Task objective :: Write out again, exactly, the lines below starting at the one with "(ha : ∀ i, i < n" and ending at the one with "(hcz : ∀ i, i".

▼▼▼

/-! ## §2 The band wiring with the halved constant -/

/-- **THE OBSERVER STEP (◆) FOR EVERY LEVEL-COUPLED CONFIGURATION ABOVE A PAIR OF A BAND — HALVED COVARIANCE CONSTANT** (as (E79i) `band_step_lattice`, but the box rounding is `(au − rl)(bu − bl)∕2 ≤ D`).  Letters as in (E79b) `pair_step_lattice` (older ages
`k_l ≥ y+1`, loads, levels, responses `cy`, `cz`, amplifications, window mass `Ωz`, `σ, φ, s`, defect `θ ≤ th`, load `xy` below its cap, `κ ∈ [0,1]`), but the
scale ratio `z∕y` is only located in a band: `rl·y ≤ z ≤ rh·y` with `0 ≤ rl`, `rh ≤ l2`.  ENVELOPE FACTS of the pair as letters (an instance proves them for ALL
pairs of the band from monotone closed forms): `sl·y ≤ S_{y,z} ≤ su·y`, `fl·z ≤ S_{z,y} ≤ fu·z`, `slo·y ≤ S_{y,y}`, `S_{y+1,z} ≤ au·S_{y+1,y}`, `bl²z ≤ y`,
`y·S_{z,y+1} ≤ bu·z·S_{y,y+1}`, box `0 ≤ cl ≤ rl·bl`, `au·bu ≤ ch`, `(au − rl)(bu − bl) ≤ D`, structural `l1·y² ≤ 2S_{y,y+1}S_{y+1,y}`, `l2·y ≤ 2S_{y+1,y+1}`;
and the ELEVEN POLYNOMIAL FACTS of (E79a) `pair_step` with `al = rl` and the band ends `rl, rh` (first order at `rh`, finite load at both ends, pole at `rh`).
CONCLUSION: `hdia` of (E78a) `observer_step` with `q = y∕z`.  Proof: (E79b)'s, with `α_l ≥ z∕y ≥ rl`, `Ω_z = (z∕y)Ω_y ≤ rh·Ω_y`, `rl ≤ 1∕q ≤ rh`. [folklore] -/
theorem band_step_lattice_half {n y z : ℕ} {k : ℕ → ℕ} {x a cy cz Sy Sz Ry Rz : ℕ → ℝ}
    {κ θ xy Ψyy Ψyz Ψzy Ψzz Ωz σ φ s rl rh sl su fl fu slo au bl bu cl ch D th l1 l2 : ℝ}
    (hκ : 0 ≤ κ) (hκ1 : κ ≤ 1) (hn : 0 < n) (hz : 1 ≤ z) (hzy : z + 1 ≤ y) (hk : ∀ l, l < n → y + 1 ≤ k l) (hx : ∀ l, l < n → 0 ≤ x l)
    (hSy : ∀ l, l < n → Sy l = ∑ m ∈ range y, Real.sqrt ((k l : ℝ) / ((k l : ℝ) + m + 1)))
    (hSz : ∀ l, l < n → Sz l = ∑ m ∈ range z, Real.sqrt ((k l : ℝ) / ((k l : ℝ) + m + 1)))
    (hRy : ∀ l, l < n → Ry l = ∑ m ∈ range (k l), Real.sqrt ((y : ℝ) / ((y : ℝ) + m + 1)))
    (hRz : ∀ l, l < n → Rz l = ∑ m ∈ range (k l), Real.sqrt ((z : ℝ) / ((z : ℝ) + m + 1)))
    (ha0 : ∀ i, i < n → 0 < a i)
    (ha : ∀ i, i < n → a i = 1 + ∑ l ∈ range n,
      (2 * x l * (∑ m ∈ range (k i), Real.sqrt ((k l : ℝ) / ((k l : ℝ) + m + 1))) / k l) * a l)
    (hcy : ∀ i, i < n → cy i = Ry i / (y : ℝ) + ∑ l ∈ range n,
      (2 * x l * (∑ m ∈ range (k i), Real.sqrt ((k l : ℝ) / ((k l : ℝ) + m + 1))) / k l) * cy l)
    (hcz : ∀ i, i < n → cz i = Rz i / (z : ℝ) + ∑ l ∈ range n,
      (2 * x l * (∑ m ∈ range (k i), Real.sqrt ((k l : ℝ) / ((k l : ℝ) + m + 1))) / k l) * cz l)
    (hΨyy : Ψyy = ∑ l ∈ range n, (2 * x l * Sy l / k l) * cy l) (hΨyz : Ψyz = ∑ l ∈ range n, (2 * x l * Sz l / k l) * cy l)
    (hΨzy : Ψzy = ∑ l ∈ range n, (2 * x l * Sy l / k l) * cz l) (hΨzz : Ψzz = ∑ l ∈ range n, (2 * x l * Sz l / k l) * cz l)
    (hΩz : Ωz = ∑ l ∈ range n, x l * (z : ℝ) / k l)
    (hσ : σ = (∑ m ∈ range z, Real.sqrt ((y : ℝ) / ((y : ℝ) + m + 1))) / (y : ℝ))
    (hφ : φ = (∑ m ∈ range y, Real.sqrt ((z : ℝ) / ((z : ℝ) + m + 1))) / (z : ℝ))
    (hs : s = (∑ m ∈ range y, Real.sqrt ((y : ℝ) / ((y : ℝ) + m + 1))) / (y : ℝ))
    (hrl0 : 0 ≤ rl) (hrl : rl * (y : ℝ) ≤ z) (hrh : (z : ℝ) ≤ rh * y) (hθ : θ ≤ th) (hxy : 0 ≤ xy) (hcap : 2 * xy * (s + Ψyy) < 1)
    -- envelope facts of the pair
    (hsl0 : 0 ≤ sl) (hsl : sl * y ≤ ∑ m ∈ range z, Real.sqrt ((y : ℝ) / ((y : ℝ) + m + 1)))
    (hsu : ∑ m ∈ range z, Real.sqrt ((y : ℝ) / ((y : ℝ) + m + 1)) ≤ su * y)
    (hfl0 : 0 ≤ fl) (hfl : fl * z ≤ ∑ m ∈ range y, Real.sqrt ((z : ℝ) / ((z : ℝ) + m + 1)))
    (hfu : ∑ m ∈ range y, Real.sqrt ((z : ℝ) / ((z : ℝ) + m + 1)) ≤ fu * z)
    (hslo : 1 / 2 ≤ slo) (hslo' : slo * y ≤ ∑ m ∈ range y, Real.sqrt ((y : ℝ) / ((y : ℝ) + m + 1)))
    (hau : ∑ m ∈ range z, Real.sqrt (((y : ℝ) + 1) / (((y : ℝ) + 1) + m + 1)) ≤ au * ∑ m ∈ range y, Real.sqrt (((y : ℝ) + 1) / (((y : ℝ) + 1) + m + 1)))
    (hbl0 : 0 ≤ bl) (hbl : bl ^ 2 * z ≤ y)
    (hbu : (y : ℝ) * ∑ m ∈ range (y + 1), Real.sqrt ((z : ℝ) / ((z : ℝ) + m + 1)) ≤ bu * ((z : ℝ) * ∑ m ∈ range (y + 1), Real.sqrt ((y : ℝ) / ((y : ℝ) + m + 1))))
    (hcl0 : 0 ≤ cl) (hcl : cl ≤ rl * bl) (hch : au * bu ≤ ch) (hD : (au - rl) * (bu - bl) / 2 ≤ D)
    (hl1 : 0 < l1) (hl1' : l1 * (y : ℝ) ^ 2 ≤ 2 * (∑ m ∈ range (y + 1), Real.sqrt ((y : ℝ) / ((y : ℝ) + m + 1))) *
      (∑ m ∈ range y, Real.sqrt (((y : ℝ) + 1) / (((y : ℝ) + 1) + m + 1))))
    (hl2 : rh ≤ l2) (hl2' : l2 * (y : ℝ) ≤ 2 * ∑ m ∈ range (y + 1), Real.sqrt (((y : ℝ) + 1) / (((y : ℝ) + 1) + m + 1)))
    -- the eleven polynomial facts of the generic certificate with the band ends
    (hFs_lo : ∀ Ψ : ℝ, 0 ≤ Ψ → 0 ≤ 4 * κ * (l1 + (l2 - rh) * Ψ) * (sl * fl + sl * bl * Ψ + fl * rl * Ψ + Ψ * (cl * Ψ) - D * Ψ ^ 2)
        - (1 + 2 * κ * Ψ) * ((1 + 2 * κ * (cl * Ψ)) * (l1 + (l2 - rh) * Ψ) - (1 - th) * (l1 + l2 * Ψ)) - (1 + 2 * κ * (cl * Ψ)) * rh * (l1 + l2 * Ψ))
    (hFs_hi : ∀ Ψ : ℝ, 0 ≤ Ψ → 0 ≤ 4 * κ * (l1 + (l2 - rh) * Ψ) * (sl * fl + sl * bl * Ψ + fl * rl * Ψ + Ψ * (ch * Ψ) - D * Ψ ^ 2)
        - (1 + 2 * κ * Ψ) * ((1 + 2 * κ * (ch * Ψ)) * (l1 + (l2 - rh) * Ψ) - (1 - th) * (l1 + l2 * Ψ)) - (1 + 2 * κ * (ch * Ψ)) * rh * (l1 + l2 * Ψ))
    (hF1_lo : ∀ Ψ : ℝ, 0 ≤ Ψ → 0 ≤ 4 * κ * (sl * fl + sl * bl * Ψ + fl * rl * Ψ + Ψ * (cl * Ψ) - D * Ψ ^ 2)
        - (1 + 2 * κ * Ψ) * ((1 + 2 * κ * (cl * Ψ)) - (1 - th)) - (1 + 2 * κ * (cl * Ψ)) * rh)
    (hF1_hi : ∀ Ψ : ℝ, 0 ≤ Ψ → 0 ≤ 4 * κ * (sl * fl + sl * bl * Ψ + fl * rl * Ψ + Ψ * (ch * Ψ) - D * Ψ ^ 2)
        - (1 + 2 * κ * Ψ) * ((1 + 2 * κ * (ch * Ψ)) - (1 - th)) - (1 + 2 * κ * (ch * Ψ)) * rh)
    (hG_lo_rl : ∀ Ψ : ℝ, 0 ≤ Ψ → 0 ≤ (1 + 2 * κ * (cl * Ψ)) * (1 + 2 * κ * Ψ) * rl * (l1 + l2 * Ψ)
        - 4 * κ * (su * fu + su * bu * Ψ + fu * au * Ψ + Ψ * (cl * Ψ) + D * Ψ ^ 2) * ((1 + 2 * κ * Ψ - 2 * slo - 2 * Ψ) * (l1 + (l2 - rh) * Ψ) + rl * (l1 + l2 * Ψ)))
    (hG_hi_rl : ∀ Ψ : ℝ, 0 ≤ Ψ → 0 ≤ (1 + 2 * κ * (ch * Ψ)) * (1 + 2 * κ * Ψ) * rl * (l1 + l2 * Ψ)
        - 4 * κ * (su * fu + su * bu * Ψ + fu * au * Ψ + Ψ * (ch * Ψ) + D * Ψ ^ 2) * ((1 + 2 * κ * Ψ - 2 * slo - 2 * Ψ) * (l1 + (l2 - rh) * Ψ) + rl * (l1 + l2 * Ψ)))
    (hG_lo_rh : ∀ Ψ : ℝ, 0 ≤ Ψ → 0 ≤ (1 + 2 * κ * (cl * Ψ)) * (1 + 2 * κ * Ψ) * rh * (l1 + l2 * Ψ)
        - 4 * κ * (su * fu + su * bu * Ψ + fu * au * Ψ + Ψ * (cl * Ψ) + D * Ψ ^ 2) * ((1 + 2 * κ * Ψ - 2 * slo - 2 * Ψ) * (l1 + (l2 - rh) * Ψ) + rh * (l1 + l2 * Ψ)))
    (hG_hi_rh : ∀ Ψ : ℝ, 0 ≤ Ψ → 0 ≤ (1 + 2 * κ * (ch * Ψ)) * (1 + 2 * κ * Ψ) * rh * (l1 + l2 * Ψ)
        - 4 * κ * (su * fu + su * bu * Ψ + fu * au * Ψ + Ψ * (ch * Ψ) + D * Ψ ^ 2) * ((1 + 2 * κ * Ψ - 2 * slo - 2 * Ψ) * (l1 + (l2 - rh) * Ψ) + rh * (l1 + l2 * Ψ)))
    (hpole : ∀ Ψ : ℝ, 0 ≤ Ψ → rh * (l1 + l2 * Ψ) ≤ 2 * (slo + Ψ) * (l1 + (l2 - rh) * Ψ)) :
    (1 + 2 * κ * Ψzz) * (1 - Ωz) - (1 - θ) * (xy * (1 + 2 * κ * Ψyy))
      ≤ (1 - xy * (1 + 2 * κ * Ψyy)) *
        ((1 + 2 * κ * Ψzz + 4 * κ * xy * ((σ + Ψyz) * (φ + Ψzy)) / (1 - 2 * (s + Ψyy) * xy)) * ((1 - Ωz) - xy / ((y : ℝ) / (z : ℝ)))) := by
  have hz' : (1 : ℝ) ≤ z := by exact_mod_cast hz
  have hzp : (0 : ℝ) < z := by linarith
  have hzy' : (z : ℝ) + 1 ≤ y := by exact_mod_cast hzy
  have hyp : (0 : ℝ) < y := by linarith
  have hkpos : ∀ l, l < n → (0 : ℝ) < k l := fun l hl => by have := hk l hl; exact_mod_cast (show 0 < k l by omega)
  have hrq : 1 / ((y : ℝ) / (z : ℝ)) = (z : ℝ) / y := by rw [one_div_div]
  have hr1 : rl ≤ (z : ℝ) / y := by rw [le_div_iff₀ hyp]; exact hrl
  have hr2 : (z : ℝ) / y ≤ rh := by rw [div_le_iff₀ hyp]; exact hrh
  -- (A)–(C) the cross Gram, (D) the room
  obtain ⟨⟨hyz1, hyz2⟩, ⟨hzy1, hzy2⟩, ⟨hzz1, hzz2⟩, ⟨hcov1, hcov2⟩⟩ :=
    band_cross_half hn hz hzy hk hx hSy hSz hRy hRz ha0 ha hcy hcz hΨyy hΨyz hΨzy hΨzz hrl0 hrl hau hbl0 hbl hbu
  obtain ⟨hroom_y, hΨ0⟩ := band_room (l1 := l1) (l2 := l2) hn hzy hk hx hSy hRy ha0 ha hcy hΨyy hl1' hl2'
  have hΩy0 : 0 ≤ ∑ l ∈ range n, x l * (y : ℝ) / k l :=
    sum_nonneg fun l hl => by have := hx l (mem_range.mp hl); have := hkpos l (mem_range.mp hl); positivity
  have hΩzy : Ωz = (z : ℝ) / y * ∑ l ∈ range n, x l * (y : ℝ) / k l := by
    rw [hΩz, mul_sum]; exact sum_congr rfl fun l hl => by
      have hkl := (hkpos l (mem_range.mp hl)).ne'
      rw [div_mul_div_comm, div_eq_div_iff hkl (mul_ne_zero hyp.ne' hkl)]; ring
  have hΩz0 : 0 ≤ Ωz := by rw [hΩzy]; exact mul_nonneg (by positivity) hΩy0
  have hroom : Ωz * (l1 + l2 * Ψyy) ≤ rh * Ψyy := by
    rw [hΩzy, mul_assoc]
    exact le_trans (mul_le_mul_of_nonneg_left hroom_y (by positivity)) (mul_le_mul_of_nonneg_right hr2 hΨ0)
  -- (E) envelopes of `σ, φ, s`
  have hσ1 : sl ≤ σ := by rw [hσ, le_div_iff₀ hyp]; exact hsl
  have hσ2 : σ ≤ su := by rw [hσ, div_le_iff₀ hyp]; exact hsu
  have hφ1 : fl ≤ φ := by rw [hφ, le_div_iff₀ hzp]; exact hfl
  have hφ2 : φ ≤ fu := by rw [hφ, div_le_iff₀ hzp]; exact hfu
  have hs1 : slo ≤ s := by rw [hs, le_div_iff₀ hyp]; exact hslo'
  -- (F) the generic scalar step
  have hq : 0 < (y : ℝ) / (z : ℝ) := by positivity
  have hcov1' : Ψyy * Ψzz - D * Ψyy ^ 2 ≤ Ψyz * Ψzy := by nlinarith only [hcov1, hD, sq_nonneg Ψyy]
  have hcov2' : Ψyz * Ψzy ≤ Ψyy * Ψzz + D * Ψyy ^ 2 := by nlinarith only [hcov2, hD, sq_nonneg Ψyy]
  have hzz1' : cl * Ψyy ≤ Ψzz := by nlinarith only [hzz1, hcl, hΨ0]
  have hzz2' : Ψzz ≤ ch * Ψyy := by nlinarith only [hzz2, hch, hΨ0]
  exact pair_step (q := (y : ℝ) / (z : ℝ)) (rl := rl) (rh := rh) hκ hκ1 hΨ0 hq
    (by linarith only [hyz1]) (by linarith only [hyz2]) (by linarith only [hzy1]) (by linarith only [hzy2]) hzz1' hzz2'
    hcov1' hcov2' hΩz0 hroom hl1 hl2 hθ hsl0 hσ1 hσ2 hfl0 hφ1 hφ2 hslo hs1 hrl0 hbl0 hcl0 (by rw [hrq]; exact hr1) (by rw [hrq]; exact hr2)
    (hFs_lo Ψyy hΨ0) (hFs_hi Ψyy hΨ0) (hF1_lo Ψyy hΨ0) (hF1_hi Ψyy hΨ0)
    (hG_lo_rl Ψyy hΨ0) (hG_hi_rl Ψyy hΨ0) (hG_lo_rh Ψyy hΨ0) (hG_hi_rh Ψyy hΨ0) (hpole Ψyy hΨ0) hxy hcap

▲▲▲

Answer for the task ::
    (ha : ∀ i, i < n → a i = 1 + ∑ l ∈ range n,
      (2 * x l * (∑ m ∈ range (k i), Real.sqrt ((k l : ℝ) / ((k l : ℝ) + m + 1))) / k l) * a l)
    (hcy : ∀ i, i < n → cy i = Ry i / (y : ℝ) + ∑ l ∈ range n,
      (2 * x l * (∑ m ∈ range (k i), Real.sqrt ((k l : ℝ) / ((k l : ℝ) + m + 1))) / k l) * cy l)
    (hcz : ∀ i, i < n → cz i = Rz i / (z : ℝ) + ∑ l ∈ range n,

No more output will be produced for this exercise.